Human so-called "ingenuity" in the field of AI is often insignificant in the face of the exponential growth of computing power.

This realization is like a huge "computing power wave" rolling over you, making you realize that instead of racking your brains to optimize 1% of the algorithm's efficiency, it's better to embrace a 1000-fold expansion of computing power.

This perspective has become the common language within DeepMind in 2025:

We no longer ask "Can this problem be solved?" but "How much computing power is needed to solve this problem?"

It is this mindset that allows us to dare to invest far more money in data centers than the Apollo program.

The limits and challenges of infrastructure: The arrival of the 1GW era

Zhengdong Wang also provides an additional perspective.

When DeepMind discusses computing power internally, the topic has shifted from "PFLOPS" to "GW."

In 2025, AI is no longer just code; it is heavy industry, the ultimate integration of land, energy, and custom silicon chips.

The generational leap in hardware: Blackwell and Ultra

This ultimate integration can be summarized in one word: the "AI factory," a concept proposed by Jensen Huang at the GTC conference.

Wang believes that the Blackwell platform delivered by NVIDIA in 2025 is the physical foundation for DeepMind to maintain its belief in the Scaling Law.

The GB200 NVL72 system interconnects 72 GPUs into a single supercomputing engine, and its inference speed for trillion-parameter models is 30 times faster than that of the H100.

The launch of the Blackwell Ultra has pushed the single-chip memory to the limit of 288GB, which means that even models larger than 300B can reside entirely without memory offloading, which is crucial for long context and high-concurrency inference.

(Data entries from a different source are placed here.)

import Literature.NumberTheory.EllipticCurves.Kato2004.MemberHullValueInputs
import Literature.NumberTheory.EllipticCurves.Kato2004.MemberHullCountInputs
import Literature.NumberTheory.EllipticCurves.Kato2004.IntegralH1FiniteProofs
import Literature.NumberTheory.EllipticCurves.KatoRankBoundSelmerProofs
import HarnessLib

/-!
# Kato 2004 (Astérisque 295) at Kato's member — the VALUE-GUARDED package WITH THE TWO PRINTED COUNTS:
# structure `MemberHullCountValueInputs` (= `MemberHullValueInputs` with the composite clause `count`
# REPLACED by the two printed counts (C1), (C2) of `MemberCountInputs`), its exact count, and the
# conversions to `MemberHullValueInputs` and from a pair `(MemberHullInputs, MemberCountInputs)`
# — STRUCTURE AND CONVERSIONS ONLY (no named fact; zero debt)

Topic `NumberTheory/EllipticCurves`, sub-directory `Kato2004` (namespace = path).  Seat `bsd-potss-rkm`
(generation 11, cell `bsd-potss`; crux M = item stmt-BirchSwinnertonDyer-19196 `ReducibleKatoMember` of
the routes K9 / K8-t′, and the held count input stmt-BirchSwinnertonDyer-19707
`PublishedInputMemberHullCountInputs` of the U₀-red items 19190 / 19203).

WHY.  The cell holds TWO cite-level transcriptions of Kato's rank-`0` descent at his member
`T = T_pW_K ≅ V_{ℤ_p}(f)(1)`:
* `Kato2004.exists_memberHullZetaInputs` (file `MemberHullZetaInputs.lean`, held child of crux M) — and
  its value-guarded sibling `Kato2004.exists_memberHullValueInputs` (file `MemberHullValueInputs.lean`,
  seat rkm g10), whose structure `MemberHullValueInputs` is the zeta package MINUS the four clauses
  `z_ne_zero`, `isTorsion_quotient`, `lam_constantCoeff_ne_zero`, `index_ne_zero` (theorems of the tree on
  the lift of a guarded `ZetaBody` witness), but which still carries the COMPOSITE clause `count`
  (Prop. 14.16 (2) + §14.8 / Greenberg + Kim §3.2.3 + Thm. 12.5 (1) summed into ONE inequality with the
  torsion slack `3·ord_p #W(ℚ)_tors`);
* `Kato2004.exists_memberHullCountInputs` (file `MemberHullCountInputs.lean`, seat kmc part 16, held
  input of U₀-red) — the pair `(P : MemberHullInputs, MemberCountInputs … P)`: the ORIGINAL package
  `MemberHullInputs` (all eight algebraic/value clauses that are now theorems — `finite_H`,
  `torsionFree_H`, `ι_injective`, `finite_coinvariants_H2` (rkm g8/g9, cn100) and the four above (rkm
  g10) — still in hypothesis position) PLUS the two PRINTED counts (C1) Kato's count of (14.9.3) and (C2)
  the Poitou–Tate count of `Sel(T) ⊂ S(T)` (module docstring of `MemberHullCountInputs.lean`, verbatim
  quotations there), whose sum is the EXACT count with `2·ord_p #tors`, plus `finite_torsion_A`
  (Thm. 14.5 (1), a theorem: `A ≅ H¹(ℤ[1/p],T)` is finitely generated over `ℤ_p`).
The structure of THIS file is the common refinement: `MemberHullCountValueInputs W p κ γ I 𝐲` := the field
list of `MemberHullValueInputs` with `count` REMOVED and the fields `S`, `finite_S`, `Sel`, `card_Sel`,
`index_Sel` (C2), `count_S` (C1) of `MemberCountInputs` ADDED (written over this package's own pinned
`A`, `ι`, `lam`, `H2`; same names, types and pins as in the two source files; `finite_torsion_A` omitted,
proved below).  So every clause of the package is ONE printed statement of the two module docstrings
(`MemberHullValueInputs.lean`, `MemberHullCountInputs.lean`), and no clause is a tree theorem.

WHAT IS PROVED HERE (kernel, no arithmetic input):
* `MemberHullCountValueInputs.exactCount` — (C1) + (C2) + `#Sel = #Ш[p^∞]`:
  `ord_p #Ш(W)[p^∞] + v_p Tam(W) + ord_p [A : Λ·ι(𝐲̄)] = ord_p(L(W,1)/Ω(W)) + v_p λ(0) + ord_p #(𝐇²/X𝐇²)
  + 2·ord_p #W(ℚ)_tors` (the intermediate orders `#S(T)`, `#A_tors`, `v_p(c_p)` cancel; = seat kmc's
  `MemberCountInputs.exactCount` over this package);
* `MemberHullCountValueInputs.toMemberHullValueInputs` — the value package, its `count` (`≤ … + 3t`)
  supplied by `exactCount` (`2t ≤ 3t`);
* `MemberHullCountValueInputs.ofCount` — a pair `(P, C : MemberCountInputs … P)` forgets to this package;
* `MemberHullValueInputs.finite_torsion_A'` / `MemberHullCountValueInputs.finite_torsion_A` — Thm. 14.5 (1)
  on every package: the torsion of the pinned `A` is finite (`module_finite_integralH1_layerZero`,
  `ZpCorank.finite_torsion`; the Summits twin for `MemberHullInputs` is
  `IntegralH1RankZero.MemberHullInputs.finite_torsion_A`);
* `MemberHullCountValueInputs.toMemberCountInputs` — back to kmc's pair over the `MemberHullInputs`
  package obtained from `toMemberHullValueInputs` by the sibling conversions, the eight dropped clauses
  SUPPLIED as hypotheses (they are discharged Summits-side on every pin of the member:
  `Theorems/KatoDescentPotSupersingularReducibleKatoMemberOfCountValueInputsNodes.lean`, seat rkm g11);
* `exists_memberHullValueInputs_of_countValue` — the FACT-LEVEL forgetful theorem: the `∀∃` shell of
  `exists_memberHullValueInputs` with `MemberHullCountValueInputs` for `MemberHullValueInputs` (displayed
  as the hypothesis, NOT named — see below) implies `exists_memberHullValueInputs` (hence, Summits-side,
  `exists_memberHullZetaInputs` and crux M given GZK, rkm g10 p528760).

NO NAMED FACT IS FILED HERE (review ruling on `MemberHullIdealInputs.lean`, p531968 → p534310, and ARM P
(482)(g)/(484)(d): a further `def … : Prop` sibling of the held facts is debt unless it RETIRES facts).
TURNKEY FOR THE PLANNER (optional consolidation, net debt −1): ONE held child
`PublishedInputMemberHullCountValueInputs(T) := <the hypothesis of exists_memberHullValueInputs_of_countValue>`
can replace BOTH `PublishedInputMemberHullZetaInputs` (crux M 19196's Z-child, K9 20278 / KT twin) and
`PublishedInputMemberHullCountInputs` (U₀-red 19190 / 19203's child 19707), with the glue closed by the
Summits-side theorems `ReducibleOfCountValueInputs.katoMemberShaBoundOfReducible_of_countValue` (M, with
modularity + GZK) and `ReducibleOfCountValueInputs.exists_memberHullCountInputs_of_countValue` (→ every
existing consumer of `exists_memberHullCountInputs`, with GZK); the `def` is filed at resplit time with
the shell below verbatim.  Until then this file changes no item and no trust base.

HONEST SCOPE.  Nothing is booked; BSD is not advanced; the package is weaker than print exactly as its two
sources are (abstract `F`, `𝐇²`, `S`, `Sel`; "WHAT THE FIELDS DO AND DO NOT PIN" in both source files
applies verbatim); no `_holds` is expected for the shell (size XL: Kato's Euler system, explicit
reciprocity, Poitou–Tate).  Referee flags as for the sources
(`Kato-12.6-13.10-14.16(2)-member-reading-reducible`, `Kato-14.9.3-count-Af-symbolic-member-reducible`).

## References

* K. Kato, *p-adic Hodge theory and values of zeta functions of modular forms*, Astérisque 295 (2004):
  (12.2.1) (p. 220), Thm. 12.4 (1) (p. 221), Thm. 12.5 (3) (p. 222), Thm. 12.6, Rem. 12.7 (p. 222),
  Lemma 13.10 (1) (p. 230), 13.14 (p. 234), §14.1 and Cor. 14.3 (pp. 234–235), Thm. 14.5 (pp. 236–237),
  §14.8 (p. 238), (14.9.3)–(14.10.1) (pp. 239–240), §14.14 (14.14.1)–(14.14.2) (p. 243), Prop. 14.16 and
  its proof (14.16.1)–(14.16.3) (pp. 244–245) — store key `paper:doi-10-24033-ast-639`, read through
  `MemberHullInputs.lean` / `MemberHullCountInputs.lean` (verbatim quotations there). [Kato2004Asterisque]
* C. Wuthrich, Doc. Math. 19 (2014), Lemma 12 (p. 395), Lemma 14 (p. 396). [Wuthrich2014]
* R. Greenberg, LNM 1716 (1999), §3 after Lemma 3.3; appendix to §4; Prop. 4.13. [GreenbergLNM1716]
* J. Coates, LNM 1716 (1999), Lemma 3.8 with proof (p. 34). [CoatesLNM1716]
* C.-H. Kim, Amer. J. Math. 148 (2026), §3.2.3. [Kim2022StructureSelmer]
* Tree: `MemberHullValueInputs.lean`, `MemberHullCountInputs.lean`, `MemberHullZetaInputs.lean`,
  `MemberHullInputs.lean` (the sources); `IntegralH1FiniteProofs.lean`, `KatoRankBoundSelmerProofs.lean`
  (`finite_torsion_A`); Summits side (not imported):
  `Theorems/KatoDescentPotSupersingularReducibleKatoMemberOfCountValueInputsNodes.lean`.
-/

noncomputable section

The hard walls of power and heat dissipation

However, the laws of physics are still strict.

As the single-chip power consumption approaches 1000W, DeepMind has had to switch entirely to liquid cooling solutions.

In 2025, people started talking about "AI factories" instead of "data centers."

Amin Vahdat, the chief infrastructure officer at Google, clearly pointed out in an internal meeting that to meet the explosive demand for computing power, we must double our computing power capacity every six months and achieve a 1000-fold increase in the next 4 - 5 years.